In order to identify an index patient, it would be helpful if ris

In order to identify an index patient, it would be helpful if risk patients were routinely swabbed upon admission. As the efficacy and cost-effectiveness

of patient screening are unproven and the quality of the evidence is poor (McGinigle et al. 2008), other deciding criteria should be established for the appraisal of MRSA infection as an selleck compound OD in HCWs. The practice under German law is to apply the presumed causality clause in order to facilitate the recognition of OD claims in those cases where no index patient has been identified, but the infection appears to be evidently occupationally related (SGB VII, Art. 9, Para. 3). In all 17 recognized cases, it was assumed that the infected HCW had been in direct contact with GSK126 order patients likely to have proven MRSA-positive, although this could be verified in only

53% of these cases.

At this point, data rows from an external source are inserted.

import Summits.QuantumFields.BalabanUV.Beta.GAN24.FibreRateTBlockRate

/-!
# `BalabanUV.Beta.GAN24.FibreRateTBlockLabel` — binder row G-an2-4 / (CONV-C), road P1-fibre, self-row **P1-Y11t\*** (sub-part of p1 row L11,
# division agreed with the L11 owner in CLAIMS l.3039/l.3094), part 3: PER-LABEL bound and two-level RATE of the normalised T-summand

NOT IN PRINT; OUR PROOF ATTEMPT.  HONEST FRAMING (cell contract, verbatim): «discharging `BetaPertH` makes Bałaban's UV stability
UNCONDITIONAL — a real constructive-QFT result; it is NOT the continuum limit and NOT the Clay problem.»  HONEST DEPENDENCY (verbatim):
«continuum YM on T⁴ ⇐ BetaPertH ∧ nine spine estimates (0/9 proved); BetaPertH ⇐ (D1) ∧ (D4) ∧ CAP+tail; G-an2-4 gates asym, D1 and
NE2/3/4.»  [folklore] product telescoping with majorants over the factorisation of part 1 (`FibreRateTBlock.tTerm_factor`) and the
per-coordinate engine of part 2 (`FibreRateTBlockRate`), `ReadingWeightRatesSum.abs_prod_sub_prod_le_sum` and
`ClosedFormRateOfParts.norm_mul_sub_mul_le` BY NAME; four harmless data `def`s (`phFac`, `pFac`, `xFac` = the three factors of part 1's
factorisation, `tNorm` = the normalised T-summand `N^{D−2}·tTerm`); NO cited fact, NO `def … : Prop`, NO wall binder, NO unit re-typed.
NOT summit progress; nothing of (CONV-C)'s K-slot is discharged here.

## What is proved (real `pr ∈ [−π,π]^D`, label `q = qlab pr m`, `N = M·Lc ≥ 2`, `M, Lc ≥ 1`, next level `N′ = N·Lc`, `M′ = N`; pure-number constants, c3)
* §1 `tNorm := N^D·tTerm/N² = phFac · (pFac · xFac)` (`tNorm_eq`), `‖phFac‖ = 1`.
* §2 `0 ≤ pFac ≤ Π_i wMaj Lc (q_i)` and `|pFac_{N′,M′} − pFac_{N,M}| ≤ (6·momSq q/N²)·Π_i wMaj Lc (q_i)`.
* §3 `‖xFac‖ ≤ 666/momSq q` and `‖xFac_{N′,M′} − xFac_{N,M}‖ ≤ 280152/N²` (`q ≠ 0`; both levels on the extended zone).
* §4 **`norm_tNorm_le`**: `‖tNorm‖ ≤ 666·(Π_i wMaj Lc (q_i))/momSq q` (`q ≠ 0`; the `m = 0` label keeps its `1/|p|²` pole — cancelled only by
  the capacitance feed, NOT here) and **`norm_tNorm_two_level_le`**: `‖tNorm_{N′,M′}(lift m) − tNorm_{N,M}(m)‖ ≤ 284148·(Π_i wMaj Lc (q_i))/N²`
  for EVERY label (the rate is `p`-UNIFORM although the summand is not: King's relative reciprocal rate pays the pole).
Consumers: part 4 `GAN24/FibreRateTBlockSum` (matched sum + tail ⇒ `‖𝔅_{N·Lc} − 𝔅_N‖ ≤ C_T/N²`), p1 row L11 `FibreRate` (leaf-20-g7).
-/

noncomputable section

open Complex Finset
open scoped BigOperators Real
open Literature.Probability.LatticeModels (TorusSite)
open Literature.MathematicalPhysics.QuantumFieldTheory.King1986 (latticeSymbol momSq momSq_nonneg)
open Literature.MathematicalPhysics.QuantumFieldTheory.Balaban1983to89.B4Strip (ofRealVec)
open Summit.QuantumFields.BalabanUV.Beta.GAN24.AliasReindex (srep lift srep_lift natAbs_srep_le)
open Summit.QuantumFields.BalabanUV.Beta.GAN24.FibreRateTBlock (tTerm qlab rf rf_nonneg tTerm_factor)
open Summit.QuantumFields.BalabanUV.Beta.GAN24.FibreRateTBlockRate

namespace Summit.QuantumFields.BalabanUV.Beta.GAN24.FibreRateTBlockLabel

variable {D : ℕ}

/-! ## §1 The three factors and the normalised T-summand -/

/-- [folklore] The LEVEL-FREE reading phase `e^{i q·(x′−y′)/Lc}`. -/
def phFac (Lc : ℕ) (q : Fin D → ℝ) (x' y' : Fin D → ℤ) : ℂ := cexp (I * ∑ i, ((q i / Lc : ℝ) : ℂ) * ((x' i : ℂ) - (y' i : ℂ)))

It is apparent that the quality of evidence substantiating workplace-related infection varies. These figures show that conclusive evidence of a causal link between MRSA infection and the workplace, i.e. recorded exposure to MRSA-positive patients, was determined only in every second HCW. The procedure to adjudicate claims for recognition of MRSA infection as an OD involved both hard facts and less conclusive evidence. The strongest argument for a causal relationship was a similar genetic profile of the index patient and the HCW. The least conclusive argument was the presumption that the workplace was a healthcare setting in which MRSA was endemic. In 18% of the recognized cases, no expert appraisal was performed. This may be because many MRSA cases recovered without complications and incurred low medical costs so that an expert appraisal was deemed unwarranted. The reasons for rejecting claims for the recognition of MRSA as an OD were not analyzed in this paper. The data in the standard documentation of rejected cases are not detailed enough to allow reliable

assessment, with regard to exposure and symptoms. Furthermore, the data do not distinguish between colonization and infection. The data suggest that a large proportion of the MRSA claims were rejected by the BGW because MRSA colonization is not considered legitimate confirmation of OD. A large proportion of the rejected claims for which no specific workplace exposure MTMR9 was established were probably reported for prophylactic reasons to allow for the possibility that it should prove necessary to make an insurance claim. The German Code of Social Law (SGB VII, Art. 9, Para. 3) stipulates that sufficient probability of a workplace-related cause of disease should be established. Additional, this website non-occupational risks of infection were found in five cases. However, the assessors did not address risks outside the HCW’s job in their appraisal of these cases. Presumably, the assessors considered the risk of infection among HCWs to be higher than the endemic risk in the population at large.